Now here I was, located in a tiny apartment, sat in front of a computer screen as I played one of the only games that gave me the few happy memories I had. I was amidst recalling those few memories when the name, ⸢Heroes of Fyrthorn Academy⸥, flashed on the screen as I began to load an old save file. My memories of countless nights I had spent playing this game as a distraction from my tumultuous life still fresh in my mind, I began to boot up my saved game.

The game had a pretty common trope in which a player would attend an 'Academy'. Where the character, 'Cyrus Raeford', beginning as a freshman, would have to navigate his way through the academy, aiming to graduate within the top ranks but would end up fighting within a treacherous war; aiming to save the world. And of course, he has to face world-ending monsters and demons continuously.

But the real reason this old game had survived for so long and still had an active playerbase was due to its intricacy, be it characters or settings; their events and relations all changed with your choices.

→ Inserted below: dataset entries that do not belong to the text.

/-!
# Strain doors, PART M §M30(a)–(c) — LINK 2 typed (`SlicedLinearLEIUnderRate`) and LINK 3 proved: the sliced linear
# local energy inequality under the rate implies door X″ (Grönwall at unit scale + Leray rescaling)

ROUND 70 of the `ns-regularity-ideate` programme (p1 line; helper lane of `stmt-NavierStokesRegularity-0056`,
rung N0; nothing here is a claim about Navier–Stokes regularity).  ROUND 69 proved door X′ (the `L²`-Morrey Type-I
bound from the sup-norm rate IN THE ENERGY CLASS, constant `M₂(M, ‖u₀‖₂, T₀)`) and typed door X″
`UlocMorreyBoundSupTypeI`: the same bound with an `M`-ONLY constant at all radii `r² < T`.  ROUND 70 CLOSES X″ by a
uniformly-local energy Grönwall argument under the rate, in three links, ALL PROVED: LINK 1 (the pressure pairing of
the local energy inequality is LINEAR in the local energies under a sup bound, `M`-free constants — texts N11a/N11b),
LINK 2 (the sliced local energy inequality under the rate at unit scale is linear with `M`-only data — typed in N11c,
PROVED in N11e/N11f/N11g), LINK 3 (LINK 2 ⇒ X″ by Grönwall and Leray rescaling — N11c); N11d puts them together:
`ulocMorreyBoundSupTypeI_holds : UlocMorreyBoundSupTypeI`.

THIS FILE (imports ROUND 69's N10a `StrainDoorsSupTypeIScaledEnergies` for `rate_le_abs_mul_rpow`,
`lintegral_invSqrt_time_le`; tree otherwise):
* §M30(a) the TYPED LINK 2 `SlicedLinearLEIUnderRate` over the tree's `ulocEnergy w = sup_z ∫⁻_{B(z,1)} ‖w‖ₑ²`
  (a `def … : Prop` without cite tag; PROVED in N11g `slicedLinearLEIUnderRate_holds`);
* §M30(b) `ulocEnergy_le_of_slicedLinearLEI` — Grönwall at unit scale: LINK 2 ⇒
  `sup_z ∫_{B(z,1)} |u(t)|² ≤ A (M² + M³) e^{B₁ + 2B₂M}` on `[T−1, T)` (tree `lintegral_gronwall_le`, RRS 2016
  Lemma A.25, after a time translation; the Leray–Hopf energy closes the loop qualitatively only);
* §M30(c) ★★ `ulocMorreyBound_of_slicedLinearLEI` — LINK 3: LINK 2 ⇒ the body of door X″ (`∀ M ∃ K ∀` classical
  Leray–Hopf `u` on `[0,T)` with `|u| ≤ M/√(T−t)`, `∀ y`, `0 < r`, `r² < T`, `t ∈ (T − r², T)`:
  `∫_{B(y,r)} |u(t)|² ≤ K r`), by the scale invariance of the rate (`rate_nsRescale`), Leray's rescaling of
  classical and Leray–Hopf solutions (tree `IsClassicalNSSolutionOn.nsRescale_holds`, `isLerayHopfOn_nsRescale`)
  and `setLIntegral_ball_eq_nsRescale`; `K(M) = A (M₊² + M₊³) e^{B₁ + 2B₂M₊}`.
`ulocEnergy` is the TREE's `Literature.Analysis.FluidPDE.ulocEnergy` (LocalLerayWeakStrongProofs; dedup pointer ns-s29-p2 g7
13:18:09Z).  Helpers: `setLIntegral_ball_le_ulocEnergy`, `ulocEnergy_le_lintegral`, `setLIntegral_Ioo_comp_add_left`,
`lintegral_kernel_le`, `preimage_mul_sq_Ico`.  ONE definition (`SlicedLinearLEIUnderRate`, a typed statement without cite tag)
⇒ S-lane `--kind definition`.  No `sorry`, no new axioms, no instances, no notation.
-/

noncomputable section

set_option linter.dupNamespace false

open MeasureTheory Set Function Filter Metric Real
open _root_.Topology
open scoped ENNReal NNReal RealInnerProductSpace
open Literature.Analysis Literature.Analysis.FluidPDE

namespace Summit.NavierStokesRegularity.NavierStokesRegularity.Theorems.StrainDoors

/-! ### §M30(a) The uniformly local energy and LINK 2 (typed): the sliced linear local energy
inequality under the Type-I rate, at unit scale

The uniformly local energy at unit scale `ulocEnergy w = sup_z ∫⁻_{B(z,1)} ‖w‖ₑ²` is the TREE's
`Literature.Analysis.FluidPDE.ulocEnergy` (LocalLerayWeakStrongProofs, Lemarié-Rieusset 2016 §14.1); it is used
here at `X = F = ℝ³`. -/

/-- One ball is below the uniformly local energy. [folklore] -/
theorem setLIntegral_ball_le_ulocEnergy (w : EuclideanSpace ℝ (Fin 3) → EuclideanSpace ℝ (Fin 3))
    (z : EuclideanSpace ℝ (Fin 3)) : ∫⁻ x in ball z 1, ‖w x‖ₑ ^ 2 ≤ ulocEnergy w :=
  lintegral_ball_le_ulocEnergy w z

/-- The uniformly local energy is below the global energy. [folklore] -/
theorem ulocEnergy_le_lintegral (w : EuclideanSpace ℝ (Fin 3) → EuclideanSpace ℝ (Fin 3)) :
    ulocEnergy w ≤ ∫⁻ x, ‖w x‖ₑ ^ 2 :=
  iSup_le fun _ => setLIntegral_le_lintegral _ _

/-- **LINK 2 — the sliced local energy inequality under the Type-I rate is LINEAR in the uniformly
local energies, with `M`-only data, at unit scale** (typed here; PROVED in §M31(d), text N11g,
`slicedLinearLEIUnderRate_holds`).  There are absolute finite constants `A, B₁, B₂` such that for every
classical Leray–Hopf solution on `[0, T)`, `T > 1`, with `|u(t,x)| ≤ M/√(T − t)` (`M ≥ 0`), every centre
`y` and EVERY time `t ∈ [T − 1, T)`:

  `∫_{B(y,1)} |u(t)|² ≤ A (M² + M³) + ∫_{T−1}^{t} (B₁ + B₂ · M/√(T − s)) · sup_z ∫_{B(z,1)} |u(s)|² ds`.

Proof route (§M31): for `t ≤ T − 1/2` the rate gives `|u(t)| ≤ M√2` pointwise, whence the bound with
`A = 2|B_1|`; for `t > T − 1/2` the sliced local energy inequality of the gauged classical pair
(`SereginSverak2002.isSuitableWeakSolutionOn_gauge_of_classical`, gauge `= p̃[u(s)] + c(s)`,
`IsSuitableWeakSolutionOn.ae_localEnergy_slice_ennreal_of_forall_lt`) with the window cut-off
`ζ(s,x) = η(s − T) χ(x − y)` (`η = 1` on `[−1/2, 1/2]`, `supp η ⊆ (−1,1)`; `χ = 1` on `B_1`, `supp χ ⊆ B_2`):
the terms `|u|²(∂ₜζ + Δζ)` and `|u|² u·∇ζ` of the slice `s` are `≤ (2 + M/√(T−s)) M_ζ · 64 · sup_z ∫_{B(z,1)}|u(s)|²`
(averaging over unit balls, `64 = (3+1)³`), the gauge constant dies against `∫ u·∇ζ = 0` (`div u = 0`) and the
pressure term `2 p̃ u·∇ζ` is LINEAR by §M29(c) at `r = 3` (`K_b = M/√(T−s)`, `343 = (6+1)³`); Fubini on the
SIGNED right-hand side, and every `t` (not only a.e.) by the continuity of `t ↦ ∫_{B̄(y,1)}|u(t)|²` for classical
solutions.  Every term carries at most ONE factor `‖u(s)‖_∞`, so the weight is integrable in `s`.
Sources in prose (a typed statement carries no cite tag): Caffarelli–Kohn–Nirenberg 1982 §2 (2.5); Jia–Šverák 2014
(3.3); Barker–Prange 2020 (arXiv:1812.09115) Theorem 2 and p. 5; Lemarié-Rieusset 2002 ch. 32 (uniformly local
energy estimates). -/
def SlicedLinearLEIUnderRate : Prop :=
  ∃ A B₁ B₂ : ℝ≥0∞, A ≠ ⊤ ∧ B₁ ≠ ⊤ ∧ B₂ ≠ ⊤ ∧
    ∀ (M T : ℝ) (u : ℝ → EuclideanSpace ℝ (Fin 3) → EuclideanSpace ℝ (Fin 3))
      (p : ℝ → EuclideanSpace ℝ (Fin 3) → ℝ), 0 ≤ M → 1 < T →
      IsClassicalNSSolutionOn (Ico 0 T) 1 0 u p → IsLerayHopfOn T 1 0 (u 0) u →
      (∀ t ∈ Ioo 0 T, ∀ x, ‖u t x‖ ≤ M / Real.sqrt (T - t)) →
      ∀ (y : EuclideanSpace ℝ (Fin 3)) (t : ℝ), T - 1 ≤ t → t < T →
        ∫⁻ x in ball y 1, ‖u t x‖ₑ ^ 2 ≤
          A * ENNReal.ofReal (M ^ 2 + M ^ 3) +
            ∫⁻ s in Ioo (T - 1) t,
              (B₁ + B₂ * ENNReal.ofReal (M / Real.sqrt (T - s))) * ulocEnergy (u s)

Frankly, it was pretty similar to Artificial Intelligence, and how it changes and adapts to different stimuli.

Besides this, the fact that the 30-odd year-old game somehow still had graphics that could easily compete with newer games and excellent gameplay mechanics definitely helped, but honestly, the true reason lied in the endings.

Though the developers had leaked it that there were a limited number of endings, the number of endings was unbelievable, It was around 15,000. 15,000! This ludicrous number and the fact that each ending could be achieved only by changing a singular choice within the game helped keep the game alive even after 3 decades of it's launch. Most Players were yet to even finish half of the endings, not to mention the fact that secret endings were not even a part of the alleged 15,000 endings.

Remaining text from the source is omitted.